(Saved data entries)
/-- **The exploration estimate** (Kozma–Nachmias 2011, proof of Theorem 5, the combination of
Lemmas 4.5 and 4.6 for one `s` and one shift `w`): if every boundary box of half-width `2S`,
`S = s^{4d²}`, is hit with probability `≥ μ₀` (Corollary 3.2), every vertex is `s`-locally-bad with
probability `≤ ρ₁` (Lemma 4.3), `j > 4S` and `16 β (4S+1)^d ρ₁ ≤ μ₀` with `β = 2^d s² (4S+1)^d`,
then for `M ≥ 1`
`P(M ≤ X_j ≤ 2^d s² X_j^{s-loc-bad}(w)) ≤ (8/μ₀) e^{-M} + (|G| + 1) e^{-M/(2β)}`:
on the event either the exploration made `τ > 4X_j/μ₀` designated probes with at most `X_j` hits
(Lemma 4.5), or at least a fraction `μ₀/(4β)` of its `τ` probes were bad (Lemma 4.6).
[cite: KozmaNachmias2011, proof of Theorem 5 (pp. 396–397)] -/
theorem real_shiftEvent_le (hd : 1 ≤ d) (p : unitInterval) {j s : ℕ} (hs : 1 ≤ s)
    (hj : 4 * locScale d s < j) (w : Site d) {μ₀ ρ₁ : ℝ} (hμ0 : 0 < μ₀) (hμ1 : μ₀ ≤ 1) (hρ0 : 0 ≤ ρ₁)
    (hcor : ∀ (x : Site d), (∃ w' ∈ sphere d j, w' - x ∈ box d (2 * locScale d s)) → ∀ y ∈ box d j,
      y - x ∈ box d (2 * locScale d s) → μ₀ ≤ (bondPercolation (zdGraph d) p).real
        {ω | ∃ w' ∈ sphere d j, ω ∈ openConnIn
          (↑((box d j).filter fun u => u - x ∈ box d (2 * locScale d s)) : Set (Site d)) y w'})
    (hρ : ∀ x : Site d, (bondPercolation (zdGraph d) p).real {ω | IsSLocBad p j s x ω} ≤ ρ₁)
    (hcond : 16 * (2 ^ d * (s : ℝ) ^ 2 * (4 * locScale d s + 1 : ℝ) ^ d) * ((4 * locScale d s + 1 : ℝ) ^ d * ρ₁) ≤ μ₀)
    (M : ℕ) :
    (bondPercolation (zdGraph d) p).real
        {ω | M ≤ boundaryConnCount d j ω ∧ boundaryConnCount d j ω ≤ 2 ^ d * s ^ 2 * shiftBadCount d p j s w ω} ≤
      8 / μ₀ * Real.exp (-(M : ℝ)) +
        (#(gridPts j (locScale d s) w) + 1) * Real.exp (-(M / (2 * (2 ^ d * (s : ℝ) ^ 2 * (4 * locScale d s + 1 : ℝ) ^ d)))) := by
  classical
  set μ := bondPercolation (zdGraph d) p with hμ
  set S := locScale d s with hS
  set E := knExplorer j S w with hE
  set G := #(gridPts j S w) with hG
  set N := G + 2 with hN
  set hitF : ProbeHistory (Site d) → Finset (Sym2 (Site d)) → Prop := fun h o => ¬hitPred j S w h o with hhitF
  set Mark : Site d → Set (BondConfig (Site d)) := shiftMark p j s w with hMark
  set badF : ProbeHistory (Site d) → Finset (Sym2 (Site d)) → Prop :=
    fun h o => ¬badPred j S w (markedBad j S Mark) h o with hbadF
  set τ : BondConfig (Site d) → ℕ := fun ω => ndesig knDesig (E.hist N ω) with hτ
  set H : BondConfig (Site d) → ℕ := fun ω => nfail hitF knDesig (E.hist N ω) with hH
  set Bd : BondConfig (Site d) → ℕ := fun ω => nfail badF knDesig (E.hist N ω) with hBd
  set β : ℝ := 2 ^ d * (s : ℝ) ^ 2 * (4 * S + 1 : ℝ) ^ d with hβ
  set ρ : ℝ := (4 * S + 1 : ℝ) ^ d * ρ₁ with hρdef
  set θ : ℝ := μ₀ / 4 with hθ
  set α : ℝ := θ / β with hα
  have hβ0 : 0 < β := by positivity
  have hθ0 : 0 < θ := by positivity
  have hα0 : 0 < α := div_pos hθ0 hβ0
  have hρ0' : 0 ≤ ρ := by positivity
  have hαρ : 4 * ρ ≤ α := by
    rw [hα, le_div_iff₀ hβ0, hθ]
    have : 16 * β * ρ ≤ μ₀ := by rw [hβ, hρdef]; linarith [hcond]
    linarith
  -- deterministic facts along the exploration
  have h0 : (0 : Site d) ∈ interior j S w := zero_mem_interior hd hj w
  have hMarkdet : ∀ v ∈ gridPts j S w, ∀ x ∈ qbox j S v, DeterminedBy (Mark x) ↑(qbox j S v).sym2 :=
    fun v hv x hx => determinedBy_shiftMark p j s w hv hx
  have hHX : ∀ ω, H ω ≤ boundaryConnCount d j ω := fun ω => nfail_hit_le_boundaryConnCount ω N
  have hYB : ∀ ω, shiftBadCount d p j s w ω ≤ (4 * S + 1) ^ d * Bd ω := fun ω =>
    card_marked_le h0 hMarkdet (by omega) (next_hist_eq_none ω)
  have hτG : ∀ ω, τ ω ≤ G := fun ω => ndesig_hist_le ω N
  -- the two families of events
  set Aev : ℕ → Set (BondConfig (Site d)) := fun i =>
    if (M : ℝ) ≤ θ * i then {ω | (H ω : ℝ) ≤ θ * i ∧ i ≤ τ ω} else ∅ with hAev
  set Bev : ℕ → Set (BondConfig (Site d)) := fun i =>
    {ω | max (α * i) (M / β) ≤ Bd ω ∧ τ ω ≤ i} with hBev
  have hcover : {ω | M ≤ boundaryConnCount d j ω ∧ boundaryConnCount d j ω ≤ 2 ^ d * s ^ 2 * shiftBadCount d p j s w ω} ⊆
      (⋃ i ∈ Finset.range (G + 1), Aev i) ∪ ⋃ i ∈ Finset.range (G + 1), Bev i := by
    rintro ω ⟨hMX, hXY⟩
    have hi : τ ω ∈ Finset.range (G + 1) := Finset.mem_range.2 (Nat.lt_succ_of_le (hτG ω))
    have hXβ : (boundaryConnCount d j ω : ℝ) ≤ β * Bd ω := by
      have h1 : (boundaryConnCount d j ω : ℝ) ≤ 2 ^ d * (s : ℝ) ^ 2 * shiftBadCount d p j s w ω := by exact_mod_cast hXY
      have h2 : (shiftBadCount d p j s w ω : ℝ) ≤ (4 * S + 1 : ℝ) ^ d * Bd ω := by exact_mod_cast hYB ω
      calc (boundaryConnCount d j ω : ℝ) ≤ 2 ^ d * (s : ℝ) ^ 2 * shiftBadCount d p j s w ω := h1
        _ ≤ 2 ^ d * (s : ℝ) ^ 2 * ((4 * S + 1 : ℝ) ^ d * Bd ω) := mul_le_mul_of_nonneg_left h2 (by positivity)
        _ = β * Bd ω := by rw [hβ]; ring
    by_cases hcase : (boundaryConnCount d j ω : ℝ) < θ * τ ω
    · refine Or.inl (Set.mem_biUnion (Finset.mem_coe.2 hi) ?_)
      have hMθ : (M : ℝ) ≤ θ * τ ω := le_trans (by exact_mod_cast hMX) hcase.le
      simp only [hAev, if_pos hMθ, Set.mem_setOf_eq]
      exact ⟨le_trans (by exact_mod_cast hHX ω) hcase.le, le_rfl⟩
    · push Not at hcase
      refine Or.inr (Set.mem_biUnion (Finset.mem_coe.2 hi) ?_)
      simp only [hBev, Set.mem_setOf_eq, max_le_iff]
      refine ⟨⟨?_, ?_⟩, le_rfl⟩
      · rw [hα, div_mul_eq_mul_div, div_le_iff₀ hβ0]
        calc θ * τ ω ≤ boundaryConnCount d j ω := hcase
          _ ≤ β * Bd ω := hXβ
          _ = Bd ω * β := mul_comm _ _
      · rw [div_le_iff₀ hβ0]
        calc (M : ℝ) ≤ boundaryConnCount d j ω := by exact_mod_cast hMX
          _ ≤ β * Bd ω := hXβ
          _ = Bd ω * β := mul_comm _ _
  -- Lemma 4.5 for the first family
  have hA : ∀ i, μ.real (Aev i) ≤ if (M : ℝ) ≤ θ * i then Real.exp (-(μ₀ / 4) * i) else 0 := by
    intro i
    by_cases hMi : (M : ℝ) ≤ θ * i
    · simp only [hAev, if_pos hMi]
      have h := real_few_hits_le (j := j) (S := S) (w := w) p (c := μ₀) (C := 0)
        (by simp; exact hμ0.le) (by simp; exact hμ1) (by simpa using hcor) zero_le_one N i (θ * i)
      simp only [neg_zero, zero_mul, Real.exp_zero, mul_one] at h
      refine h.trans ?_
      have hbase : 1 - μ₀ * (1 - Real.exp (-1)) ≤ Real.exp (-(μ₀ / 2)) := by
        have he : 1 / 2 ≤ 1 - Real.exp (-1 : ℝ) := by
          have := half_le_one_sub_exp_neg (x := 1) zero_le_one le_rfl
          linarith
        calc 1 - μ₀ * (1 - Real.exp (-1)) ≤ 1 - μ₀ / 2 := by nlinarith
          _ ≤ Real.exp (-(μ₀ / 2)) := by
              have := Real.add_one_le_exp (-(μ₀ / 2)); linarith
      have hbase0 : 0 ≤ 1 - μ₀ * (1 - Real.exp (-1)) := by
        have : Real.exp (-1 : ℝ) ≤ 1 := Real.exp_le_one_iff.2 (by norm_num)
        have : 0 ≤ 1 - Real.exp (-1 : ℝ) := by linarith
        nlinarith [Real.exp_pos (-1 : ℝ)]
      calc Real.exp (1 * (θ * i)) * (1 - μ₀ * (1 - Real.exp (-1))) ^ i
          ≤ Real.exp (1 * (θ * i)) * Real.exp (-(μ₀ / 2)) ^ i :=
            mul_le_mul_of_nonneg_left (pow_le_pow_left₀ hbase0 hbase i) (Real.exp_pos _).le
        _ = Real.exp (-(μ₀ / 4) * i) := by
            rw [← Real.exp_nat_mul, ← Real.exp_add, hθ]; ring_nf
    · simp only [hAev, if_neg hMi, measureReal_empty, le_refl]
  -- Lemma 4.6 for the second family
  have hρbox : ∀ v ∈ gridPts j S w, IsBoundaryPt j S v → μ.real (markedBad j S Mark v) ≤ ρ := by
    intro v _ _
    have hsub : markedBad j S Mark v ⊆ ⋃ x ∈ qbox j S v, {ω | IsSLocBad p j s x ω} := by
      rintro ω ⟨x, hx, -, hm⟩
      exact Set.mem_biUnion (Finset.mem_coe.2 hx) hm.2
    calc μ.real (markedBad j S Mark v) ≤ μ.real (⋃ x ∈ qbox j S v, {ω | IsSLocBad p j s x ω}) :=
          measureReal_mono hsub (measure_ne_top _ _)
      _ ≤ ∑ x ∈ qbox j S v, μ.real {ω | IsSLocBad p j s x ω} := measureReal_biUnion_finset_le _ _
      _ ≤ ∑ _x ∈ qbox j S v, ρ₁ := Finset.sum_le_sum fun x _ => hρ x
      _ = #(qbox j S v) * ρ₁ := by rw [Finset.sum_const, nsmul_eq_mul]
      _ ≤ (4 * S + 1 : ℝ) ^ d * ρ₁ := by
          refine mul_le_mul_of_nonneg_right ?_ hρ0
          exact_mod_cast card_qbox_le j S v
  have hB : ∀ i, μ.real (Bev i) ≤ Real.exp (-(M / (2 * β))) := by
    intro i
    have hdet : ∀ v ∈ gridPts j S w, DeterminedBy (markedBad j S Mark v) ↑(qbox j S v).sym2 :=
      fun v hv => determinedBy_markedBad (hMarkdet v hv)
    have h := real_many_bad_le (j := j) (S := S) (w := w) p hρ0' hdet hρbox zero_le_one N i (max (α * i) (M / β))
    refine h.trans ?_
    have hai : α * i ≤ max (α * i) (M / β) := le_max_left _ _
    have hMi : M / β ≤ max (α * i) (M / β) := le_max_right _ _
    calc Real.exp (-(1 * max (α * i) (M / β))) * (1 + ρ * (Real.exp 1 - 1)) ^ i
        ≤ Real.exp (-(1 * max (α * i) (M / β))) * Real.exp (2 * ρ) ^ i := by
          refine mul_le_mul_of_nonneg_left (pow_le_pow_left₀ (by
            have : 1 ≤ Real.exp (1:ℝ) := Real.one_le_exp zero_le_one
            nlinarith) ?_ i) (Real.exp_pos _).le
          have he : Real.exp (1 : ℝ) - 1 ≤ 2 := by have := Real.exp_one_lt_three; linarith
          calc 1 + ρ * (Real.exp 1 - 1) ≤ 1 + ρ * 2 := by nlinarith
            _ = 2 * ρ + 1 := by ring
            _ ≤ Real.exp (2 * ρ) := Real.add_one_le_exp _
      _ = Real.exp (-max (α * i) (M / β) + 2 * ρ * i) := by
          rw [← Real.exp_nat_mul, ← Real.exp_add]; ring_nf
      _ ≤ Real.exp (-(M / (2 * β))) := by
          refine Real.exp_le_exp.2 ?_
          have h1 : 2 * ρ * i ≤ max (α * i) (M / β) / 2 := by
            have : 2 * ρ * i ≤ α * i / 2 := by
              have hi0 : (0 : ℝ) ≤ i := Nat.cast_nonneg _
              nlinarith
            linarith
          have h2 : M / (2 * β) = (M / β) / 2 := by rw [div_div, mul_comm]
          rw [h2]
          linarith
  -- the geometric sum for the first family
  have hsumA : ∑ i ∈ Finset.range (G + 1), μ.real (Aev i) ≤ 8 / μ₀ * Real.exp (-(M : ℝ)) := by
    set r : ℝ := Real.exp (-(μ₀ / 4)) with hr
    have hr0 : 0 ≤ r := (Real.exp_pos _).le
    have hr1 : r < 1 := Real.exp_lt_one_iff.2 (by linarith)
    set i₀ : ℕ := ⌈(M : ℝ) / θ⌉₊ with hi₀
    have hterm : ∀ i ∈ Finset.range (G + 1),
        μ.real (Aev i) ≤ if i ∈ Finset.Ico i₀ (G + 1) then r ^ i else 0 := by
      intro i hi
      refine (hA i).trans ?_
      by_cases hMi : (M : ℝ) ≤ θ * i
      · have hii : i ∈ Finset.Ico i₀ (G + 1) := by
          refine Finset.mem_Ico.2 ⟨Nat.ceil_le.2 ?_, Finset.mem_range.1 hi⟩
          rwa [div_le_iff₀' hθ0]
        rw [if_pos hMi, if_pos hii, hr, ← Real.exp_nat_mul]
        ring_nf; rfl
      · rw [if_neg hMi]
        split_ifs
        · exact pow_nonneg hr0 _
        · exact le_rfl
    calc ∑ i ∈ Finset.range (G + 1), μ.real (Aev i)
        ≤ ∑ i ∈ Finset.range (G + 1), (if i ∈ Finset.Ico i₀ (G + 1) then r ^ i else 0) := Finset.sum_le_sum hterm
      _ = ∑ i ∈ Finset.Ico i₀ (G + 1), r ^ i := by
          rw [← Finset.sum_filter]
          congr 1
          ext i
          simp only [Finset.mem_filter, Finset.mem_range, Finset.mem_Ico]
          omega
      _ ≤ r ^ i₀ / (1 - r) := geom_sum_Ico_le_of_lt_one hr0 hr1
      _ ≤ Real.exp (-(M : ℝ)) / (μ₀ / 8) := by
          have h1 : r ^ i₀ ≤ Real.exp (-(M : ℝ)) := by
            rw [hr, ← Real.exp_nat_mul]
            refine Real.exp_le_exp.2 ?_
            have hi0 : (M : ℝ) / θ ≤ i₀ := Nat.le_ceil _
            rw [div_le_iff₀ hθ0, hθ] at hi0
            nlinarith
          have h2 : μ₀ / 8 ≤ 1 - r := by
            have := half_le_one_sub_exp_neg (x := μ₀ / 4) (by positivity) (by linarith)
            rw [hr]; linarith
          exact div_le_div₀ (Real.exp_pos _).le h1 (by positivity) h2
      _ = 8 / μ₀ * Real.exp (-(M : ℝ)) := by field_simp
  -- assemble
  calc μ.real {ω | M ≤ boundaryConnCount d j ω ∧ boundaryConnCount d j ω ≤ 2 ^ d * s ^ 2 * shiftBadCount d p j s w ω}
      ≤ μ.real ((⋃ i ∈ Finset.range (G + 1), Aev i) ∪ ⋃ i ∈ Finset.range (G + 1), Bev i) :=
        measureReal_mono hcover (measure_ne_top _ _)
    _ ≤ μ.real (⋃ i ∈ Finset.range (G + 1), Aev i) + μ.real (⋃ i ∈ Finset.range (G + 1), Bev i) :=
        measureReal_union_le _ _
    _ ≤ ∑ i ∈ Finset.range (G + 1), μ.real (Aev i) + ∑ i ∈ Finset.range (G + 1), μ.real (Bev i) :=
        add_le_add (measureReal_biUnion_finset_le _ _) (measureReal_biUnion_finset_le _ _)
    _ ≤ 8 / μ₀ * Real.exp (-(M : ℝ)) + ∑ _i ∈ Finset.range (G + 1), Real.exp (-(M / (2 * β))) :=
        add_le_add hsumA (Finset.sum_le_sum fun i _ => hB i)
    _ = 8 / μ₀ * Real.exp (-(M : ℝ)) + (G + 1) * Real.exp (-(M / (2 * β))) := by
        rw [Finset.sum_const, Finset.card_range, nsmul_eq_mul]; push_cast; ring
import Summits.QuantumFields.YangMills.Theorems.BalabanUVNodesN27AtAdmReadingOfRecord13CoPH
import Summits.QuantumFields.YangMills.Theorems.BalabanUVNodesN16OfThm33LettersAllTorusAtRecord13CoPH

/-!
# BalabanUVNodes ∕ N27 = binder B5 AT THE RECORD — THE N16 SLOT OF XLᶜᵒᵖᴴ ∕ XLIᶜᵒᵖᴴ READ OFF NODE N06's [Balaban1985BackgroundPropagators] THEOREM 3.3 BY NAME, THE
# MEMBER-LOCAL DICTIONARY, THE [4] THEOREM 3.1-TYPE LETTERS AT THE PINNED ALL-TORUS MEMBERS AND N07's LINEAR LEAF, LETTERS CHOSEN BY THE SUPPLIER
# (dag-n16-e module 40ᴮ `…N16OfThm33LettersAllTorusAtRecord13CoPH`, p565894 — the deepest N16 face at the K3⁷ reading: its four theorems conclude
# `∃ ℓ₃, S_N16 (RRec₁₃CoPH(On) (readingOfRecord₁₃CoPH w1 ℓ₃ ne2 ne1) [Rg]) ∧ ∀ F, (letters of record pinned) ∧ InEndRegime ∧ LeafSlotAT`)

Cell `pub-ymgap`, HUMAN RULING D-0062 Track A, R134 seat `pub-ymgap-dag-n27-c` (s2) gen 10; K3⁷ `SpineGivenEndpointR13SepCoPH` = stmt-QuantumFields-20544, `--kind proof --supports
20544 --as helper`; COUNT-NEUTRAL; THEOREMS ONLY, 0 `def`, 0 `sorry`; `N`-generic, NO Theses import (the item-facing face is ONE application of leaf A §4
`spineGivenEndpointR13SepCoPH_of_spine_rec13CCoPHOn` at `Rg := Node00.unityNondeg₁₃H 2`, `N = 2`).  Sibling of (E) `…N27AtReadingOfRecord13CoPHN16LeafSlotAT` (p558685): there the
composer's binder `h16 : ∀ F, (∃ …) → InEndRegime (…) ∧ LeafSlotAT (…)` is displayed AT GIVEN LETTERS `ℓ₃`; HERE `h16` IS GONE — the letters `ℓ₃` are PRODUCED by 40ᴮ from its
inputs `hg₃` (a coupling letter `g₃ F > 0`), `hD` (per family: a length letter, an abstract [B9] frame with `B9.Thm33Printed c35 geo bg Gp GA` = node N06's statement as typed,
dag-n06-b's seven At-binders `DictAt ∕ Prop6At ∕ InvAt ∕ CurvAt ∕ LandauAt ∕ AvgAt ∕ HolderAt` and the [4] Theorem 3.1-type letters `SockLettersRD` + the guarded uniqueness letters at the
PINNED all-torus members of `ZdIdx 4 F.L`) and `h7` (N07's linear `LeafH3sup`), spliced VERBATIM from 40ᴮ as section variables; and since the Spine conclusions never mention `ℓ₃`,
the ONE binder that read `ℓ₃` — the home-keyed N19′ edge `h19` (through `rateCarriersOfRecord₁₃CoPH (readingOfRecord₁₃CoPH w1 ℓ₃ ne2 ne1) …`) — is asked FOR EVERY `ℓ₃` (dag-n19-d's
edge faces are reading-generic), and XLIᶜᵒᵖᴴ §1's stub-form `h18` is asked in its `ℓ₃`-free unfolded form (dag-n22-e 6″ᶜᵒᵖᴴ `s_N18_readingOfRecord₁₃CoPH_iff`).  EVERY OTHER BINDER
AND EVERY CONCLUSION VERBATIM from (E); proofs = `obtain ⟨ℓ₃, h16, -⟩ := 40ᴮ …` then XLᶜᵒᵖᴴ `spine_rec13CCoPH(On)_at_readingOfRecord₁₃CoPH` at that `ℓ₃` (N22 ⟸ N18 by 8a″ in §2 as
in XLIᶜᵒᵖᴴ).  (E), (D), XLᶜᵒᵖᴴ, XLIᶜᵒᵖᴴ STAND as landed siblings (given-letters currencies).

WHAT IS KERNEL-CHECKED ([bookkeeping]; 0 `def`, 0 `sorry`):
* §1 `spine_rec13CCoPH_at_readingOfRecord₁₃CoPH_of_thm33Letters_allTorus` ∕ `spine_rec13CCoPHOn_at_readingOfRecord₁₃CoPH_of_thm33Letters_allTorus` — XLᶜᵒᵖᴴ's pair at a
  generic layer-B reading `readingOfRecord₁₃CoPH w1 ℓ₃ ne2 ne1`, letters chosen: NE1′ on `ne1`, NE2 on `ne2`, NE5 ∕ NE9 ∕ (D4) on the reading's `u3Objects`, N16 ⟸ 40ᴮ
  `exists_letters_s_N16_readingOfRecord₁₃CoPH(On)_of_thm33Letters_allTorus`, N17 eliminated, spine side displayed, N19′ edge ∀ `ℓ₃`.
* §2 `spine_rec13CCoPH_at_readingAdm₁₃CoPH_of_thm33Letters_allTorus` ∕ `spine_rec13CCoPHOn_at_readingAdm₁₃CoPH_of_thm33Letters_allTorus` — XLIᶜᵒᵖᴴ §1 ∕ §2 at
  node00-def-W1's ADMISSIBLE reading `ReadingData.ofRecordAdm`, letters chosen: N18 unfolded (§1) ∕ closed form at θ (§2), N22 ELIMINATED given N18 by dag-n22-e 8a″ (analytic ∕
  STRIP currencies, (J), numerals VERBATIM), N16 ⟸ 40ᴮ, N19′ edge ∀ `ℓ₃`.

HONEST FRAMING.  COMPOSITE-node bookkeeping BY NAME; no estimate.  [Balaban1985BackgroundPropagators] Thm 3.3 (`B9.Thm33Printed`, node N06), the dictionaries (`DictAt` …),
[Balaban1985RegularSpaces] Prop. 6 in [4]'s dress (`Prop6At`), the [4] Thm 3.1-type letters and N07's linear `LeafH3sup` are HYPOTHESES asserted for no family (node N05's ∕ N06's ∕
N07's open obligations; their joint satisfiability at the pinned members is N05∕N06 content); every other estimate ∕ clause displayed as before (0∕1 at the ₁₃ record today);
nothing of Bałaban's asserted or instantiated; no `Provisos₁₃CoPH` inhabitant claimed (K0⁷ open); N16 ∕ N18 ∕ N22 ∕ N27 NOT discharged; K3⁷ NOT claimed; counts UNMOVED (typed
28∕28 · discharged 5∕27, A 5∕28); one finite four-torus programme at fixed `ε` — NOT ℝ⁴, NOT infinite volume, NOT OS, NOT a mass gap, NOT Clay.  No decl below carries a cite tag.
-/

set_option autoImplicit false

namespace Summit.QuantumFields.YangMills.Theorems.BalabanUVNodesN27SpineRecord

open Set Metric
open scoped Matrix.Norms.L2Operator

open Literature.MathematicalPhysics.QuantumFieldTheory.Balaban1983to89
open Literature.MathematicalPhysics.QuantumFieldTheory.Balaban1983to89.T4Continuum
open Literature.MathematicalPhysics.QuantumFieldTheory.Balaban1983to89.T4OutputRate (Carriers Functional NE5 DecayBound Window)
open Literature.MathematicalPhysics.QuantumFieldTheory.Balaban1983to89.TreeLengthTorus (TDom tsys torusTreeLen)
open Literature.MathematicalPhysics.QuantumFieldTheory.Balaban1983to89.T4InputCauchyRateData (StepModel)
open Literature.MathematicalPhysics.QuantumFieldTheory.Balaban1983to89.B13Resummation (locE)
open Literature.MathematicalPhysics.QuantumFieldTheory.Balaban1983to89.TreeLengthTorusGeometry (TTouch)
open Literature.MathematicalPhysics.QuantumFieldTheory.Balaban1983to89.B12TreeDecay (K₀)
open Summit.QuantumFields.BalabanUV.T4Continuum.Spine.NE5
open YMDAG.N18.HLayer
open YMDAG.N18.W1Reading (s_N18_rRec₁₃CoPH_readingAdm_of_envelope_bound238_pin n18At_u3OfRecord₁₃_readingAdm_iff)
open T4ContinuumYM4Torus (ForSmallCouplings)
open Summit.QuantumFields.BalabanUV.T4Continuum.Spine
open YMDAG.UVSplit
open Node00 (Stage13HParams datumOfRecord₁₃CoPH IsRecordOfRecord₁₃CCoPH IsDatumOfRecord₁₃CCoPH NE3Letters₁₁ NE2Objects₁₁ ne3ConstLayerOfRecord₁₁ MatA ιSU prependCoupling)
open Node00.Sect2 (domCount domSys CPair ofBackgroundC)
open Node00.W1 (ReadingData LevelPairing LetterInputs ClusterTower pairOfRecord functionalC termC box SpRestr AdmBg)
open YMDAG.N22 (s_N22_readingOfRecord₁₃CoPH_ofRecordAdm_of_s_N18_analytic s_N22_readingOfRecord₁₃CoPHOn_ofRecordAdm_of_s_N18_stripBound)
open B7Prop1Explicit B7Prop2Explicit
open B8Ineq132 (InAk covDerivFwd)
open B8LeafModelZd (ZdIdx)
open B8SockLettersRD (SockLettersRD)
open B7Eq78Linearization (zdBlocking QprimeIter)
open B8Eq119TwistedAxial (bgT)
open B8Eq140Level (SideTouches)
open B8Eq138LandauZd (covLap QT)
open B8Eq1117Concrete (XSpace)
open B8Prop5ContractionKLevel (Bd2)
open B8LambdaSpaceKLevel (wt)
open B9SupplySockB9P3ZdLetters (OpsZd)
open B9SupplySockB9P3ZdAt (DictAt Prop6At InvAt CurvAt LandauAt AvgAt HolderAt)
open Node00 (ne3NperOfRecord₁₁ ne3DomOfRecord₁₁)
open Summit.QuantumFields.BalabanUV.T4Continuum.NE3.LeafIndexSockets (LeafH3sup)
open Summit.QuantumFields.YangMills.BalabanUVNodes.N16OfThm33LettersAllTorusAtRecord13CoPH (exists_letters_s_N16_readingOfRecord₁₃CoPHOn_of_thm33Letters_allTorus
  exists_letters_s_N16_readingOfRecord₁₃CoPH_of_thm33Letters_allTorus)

WHAT YOU NEED TO DO: Each line in the data that holds the string "first" needs to be copied.

RESULT OF THE TASK:
  -- Lemma 4.5 for the first family
  -- the geometric sum for the first family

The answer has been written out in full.